TASK BRIEF: Provide the number of lines in the material below that include the word "Summits", without any accompanying text.

SOURCE DATA:
import Summits.QuantumFields.YangMills.Theorems.ColdStartUniversalityLatticeLangevinLiebRobinsonLocalMixing
import Summits.QuantumFields.YangMills.Theorems.ColdStartUniversalityLatticeLangevinLoopAverageCarre
import HarnessLib

/-!
# Route `ColdStartUniversality` (fixed-cut-off SZZ dynamics; LIEB–ROBINSON / LOCALITY package, file 8):
# ★★★ A FIXED WILSON LOOP EQUILIBRATES FROM EVERY START WITH VOLUME-FREE CONSTANTS at `|β'| < 1/12`

Helper file (seat `ym-line-csu-p1`, g30; `--supports stmt-QuantumFields-24809`).  The concrete instance of `wilson_local_pointwise_mixing_uniform`
for the basic local observables of lattice gauge theory: the real trace of a WORD `w = a₁⋯a_n` of link matrices and their adjoints (a Wilson loop
at a FIXED position, a plaquette, any product of links — no translation average):
* `contDiff_word` — `y ↦ Re tr w(rebuild y)` is smooth; `word_coords_local` — it depends only on the links occurring in `w`;
* `sum_countP_edge_eq_length` — `Σ_e #{k : edge(a_k) = e} = |w|`;
* ★★ `wilson_word_carre_le` — `Γ^A(Re tr w) ≤ 32·|w|²` on `SU(2)^E` (word calculus `word_frameDeriv_abs_le`: `|W_(e,ν) Re tr w| ≤ 2·m_e(w)`);
* ★★★ `wilson_word_pointwise_mixing_uniform` / `wilson_solution_word_pointwise_mixing_uniform` — at `|β'| < 1/12`, for every `L`, every word `w`,
  every lattice time `t` and EVERY start `x` (resp. every strong solution from a deterministic start):
  `|κ_t(Re tr w)(x) − ∫ Re tr w dμ_(β')| ≤ 12√2·π·|w|²·((3(λ+ρ)t + 1)³ + 2)·e^(−ρt)`, `ρ = 1 − 12|β'|`, `λ = (1300 + 4√2)|β'|` —
  e.g. a single plaquette (`|w| = 4`): `≤ 192√2·π·((3(λ+ρ)t+1)³ + 2)·e^(−ρt)`, for every volume.
THEOREMS ONLY, no definition, no sorry; [folklore].  HONEST FRAMING: fixed cut-off and FIXED `|β'| < 1/12` (lattice units); the route's scaling
`β'_K → ∞` leaves the window; nothing `K`-uniform; `UniformColdStartMixing` (24809) is NOT restated; no crux, rung or summit statement is proved; the
Yang–Mills mass gap is NOT proved.
-/

set_option autoImplicit false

TASK RESPONSE: 2